注意: 我们把 SDK 的单元测试和集成测试(系统提示词透传、打断配置、子智能体路由)与模型能力评测分开。任何模型都能通过这些测试,所以把它们纳入评分不会提供有效信号。单元测试和集成测试当然应该写,但本文只讨论模型能力评测。

Dogfooding agents & reading traces are great sources of evals

自用智能体与读 trace 是评测的好来源

This makes finding mistakes possible. Traces give us data to understand agent behavior. Because traces are often large, we use a built-in agent like Polly or Insights to analyze them at scale. You can do the same with other agents (like Claude Code or the Deep Agents CLI) plus a way to pull down traces, like the LangSmith CLI. Our goal is to understand each failure mode, propose a fix, rerun the agent, and track progress and regressions over time.

这让我们能更容易找到错误。trace 为理解智能体行为提供了数据。由于 trace 往往很大,我们会用内置智能体,比如 Polly 或 Insights,来做规模化分析。你也可以用其他智能体(比如 Claude Code 或 Deep Agents CLI),再配上一种把 trace 拉下来的方法,比如 LangSmith CLI。我们的目标是把每一种失败模式搞清楚,提出修复方案,重新运行智能体,并长期跟踪进展与回归。

For example, a large fraction of bug-fix PRs are now driven through Open SWE, our open source background coding agent. Teams using it touch many different codebases with different context, conventions, and goals. This naturally leads to mistakes.
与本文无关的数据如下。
import Mathlib.RingTheory.AdjoinRoot
import Mathlib.Algebra.DualNumber
import Mathlib.RingTheory.Artinian.Module
import Mathlib.RingTheory.LocalRing.RingHom.Basic
import Mathlib.Algebra.Polynomial.Inductions
import HarnessLib

/-!
# The T¹-lifting theorem (Ran–Kawamata–Fantechi–Manetti): the test algebras and the (H4) case

Ran [Ran1992DeformationsNegativeCanonical] and Kawamata [Kawamata1992UnobstructedDeformations] proved that a
pro-representable deformation functor with the *T¹-lifting property* is unobstructed (char `k = 0`); Fantechi–Manetti
[FantechiManetti1999T1Lifting, Thm A / Thm A′] removed the pro-representability hypothesis, see also
[FantechiManetti1998ObstructionCalculus, Def. 6.13, Thm. 6.14, Cor. 6.15]. This file formalises, AS PRINTED in
[FantechiManetti1999T1Lifting] (authors' version, pp. 1–3; the general case is pp. 3–5):

* the test algebras `A_n = k[t]/(t^{n+1})`, `B_n = k[x,y]/(x^{n+1}, y²)` (Def. 1.1) and the auxiliary algebra
  `C_n = k[x,y]/(x^{n+1}, xⁿy, y²)` (p. 3, l. 5), modelled as `AdjoinRoot (X^(n+1))`, the dual numbers over it, and
  the quotient of the latter by the principal ideal `(xⁿy)`; the maps of Def. 1.1, `i : A_{n+1} → A_n` (`t ↦ t`),
  `bA : B_n → A_n` (`x ↦ t, y ↦ 0`), `β : B_{n+1} → B_n`; the maps of p. 3, `j : B_n → C_n`, `gC : C_{n+1} → A_{n+1}`
  (`g(x, y) = (t, 0)`), `jB : C_{n+1} → B_n`, and Fantechi–Manetti's `f(t) = x + y` (p. 3, l. 10) as
  `fB : A_{m+1} → B_m`, `fC : A_m → C_m`;
* that these algebras are local Artinian `k`-algebras with residue field `k` (objects of `Art_k`), that
  `i : A_{n+1} → A_n` and `j : B_n → C_n` are small extensions (`isSmallExtension_i`, `isSmallExtension_j`);
* **the two cartesian diagrams of p. 3**: `C_{n+1} ≅ B_n ×_{A_n} A_{n+1}` (l. 13–19, any characteristic;
  `isCartesian_gC_jB`) and `A_{m+1} ≅ B_m ×_{C_m} A_m` (l. 21–23, characteristic zero; `isCartesian_fB_i`) — the
  ring-theoretic heart of Kawamata's proof;
* functors of Artin rings `F : Art_k → Sets` (objects bundled as `ArtAlg k`; the normalisation `F(k) = {pt}` is not
  imposed), Schlessinger's conditions (H₁) and (H₄) in the SQUARE form of [FantechiManetti1998ObstructionCalculus,
  Def. 2.7] — «(∗) surjective / bijective if `A'' → A` is a principal small extension», `A' → A` arbitrary; Schlessinger's
  own (H₄) [Schlessinger1968, p. 213] has both factors equal to the same small extension and is equivalent under
  (H₁), (H₂) ([Schlessinger1968, (2.15)], [FantechiManetti1998ObstructionCalculus, Cor. 6.3]); the square form is the
  one [FantechiManetti1999T1Lifting, p. 3] uses; the functor of points `h_R` of any `k`-algebra satisfies it
  (`ArtinFunctor.points_H4`) — THE T¹-LIFTING PROPERTY (Def. 1.1,
  `ArtinFunctor.T1Lifting`), its form under (H₄) — «`F(B_n) → F(C_n)` is onto for every `n`» (p. 3, l. 20–21;
  `ArtinFunctor.T1LiftingH4`, derived from Def. 1.1 under (H₄) in `map_j_succ_surjective_of_t1Lifting`, and giving it
  back under (H₁) in `t1Lifting_of_t1LiftingH4`) — and the
  theorem the source states in one sentence (p. 3, l. 21–25): *«The cartesian diagram (in characteristic zero) …
  together with condition (H1) immediately implies that `F(A_{m+1}) → F(A_m)` is surjective and the theorem; in fact,
  this is essentially Kawamata's proof.»* — `map_i_surjective_of_map_j_surjective` (one index),
  `map_i_surjective_of_t1LiftingH4` ((H₁) + the (H₄)-form), and **`map_i_succ_surjective_of_t1Lifting`: a functor
  of Artin rings with (H₄) and the T¹-lifting property has `F(A_{m+1}) → F(A_m)` surjective for every `m ≥ 1`
  (char `k = 0`)** — Kawamata's Theorem 1 for functors with (H₄) (e.g. pro-representable ones).

What is deliberately NOT here: the general case of [FantechiManetti1999T1Lifting, Thm A′] without (H₄) (Claims 1–2,
pp. 3–5, via the algebras `V_n`, `A′_n`); the passage from «`F(A_{m+1}) → F(A_m)` surjective for all `m ≥ 1`» to
«`F` smooth / unobstructed» ([FantechiManetti1998ObstructionCalculus, Lemma 5.6, Cor. 6.4, Cor. 6.15], which needs an
obstruction theory for `F`). No named facts: everything stated is proved.

## References

* B. Fantechi, M. Manetti, *On the T¹-lifting theorem*, J. Algebraic Geom. 8 (1999) 31–39 (authors' version, 7 pp.),
  Def. 0.1, Def. 1.1, p. 3. [FantechiManetti1999T1Lifting]
* B. Fantechi, M. Manetti, *Obstruction calculus for functors of Artin rings, I*, J. Algebra 202 (1998) 541–576,
  Def. 6.13–Cor. 6.15. [FantechiManetti1998ObstructionCalculus]
* Y. Kawamata, *Unobstructed deformations — a remark on a paper of Z. Ran*, J. Algebraic Geom. 1 (1992) 183–190;
  Erratum 6 (1997) 803–804. [Kawamata1992UnobstructedDeformations]
* Z. Ran, *Deformations of manifolds with torsion or negative canonical bundle*, J. Algebraic Geom. 1 (1992)
  279–291. [Ran1992DeformationsNegativeCanonical]
* M. Schlessinger, *Functors of Artin rings*, Trans. AMS 130 (1968) 208–222: §1 (the category `C` of Artin local
  algebras with residue field `k`), Def. 1.2 (small extension), Thm. 2.11 (H₁)–(H₃), (H₄), Remark (2.14).
  [Schlessinger1968]
-/

noncomputable section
Every interaction of Open SWE is traced, so those can easily become evals to make sure the mistake doesn’t happen again.

比如,现在有相当一部分修 bug 的 PR,都是通过 Open SWE 来驱动的。Open SWE 是我们的开源后台编程智能体。使用它的团队会接触很多不同的代码库,它们的上下文、约定和目标都不一样,这自然会带来错误。Open SWE 的每一次交互都会被追踪,所以这些交互很容易就能变成评测,用来确保同样的错误不再发生。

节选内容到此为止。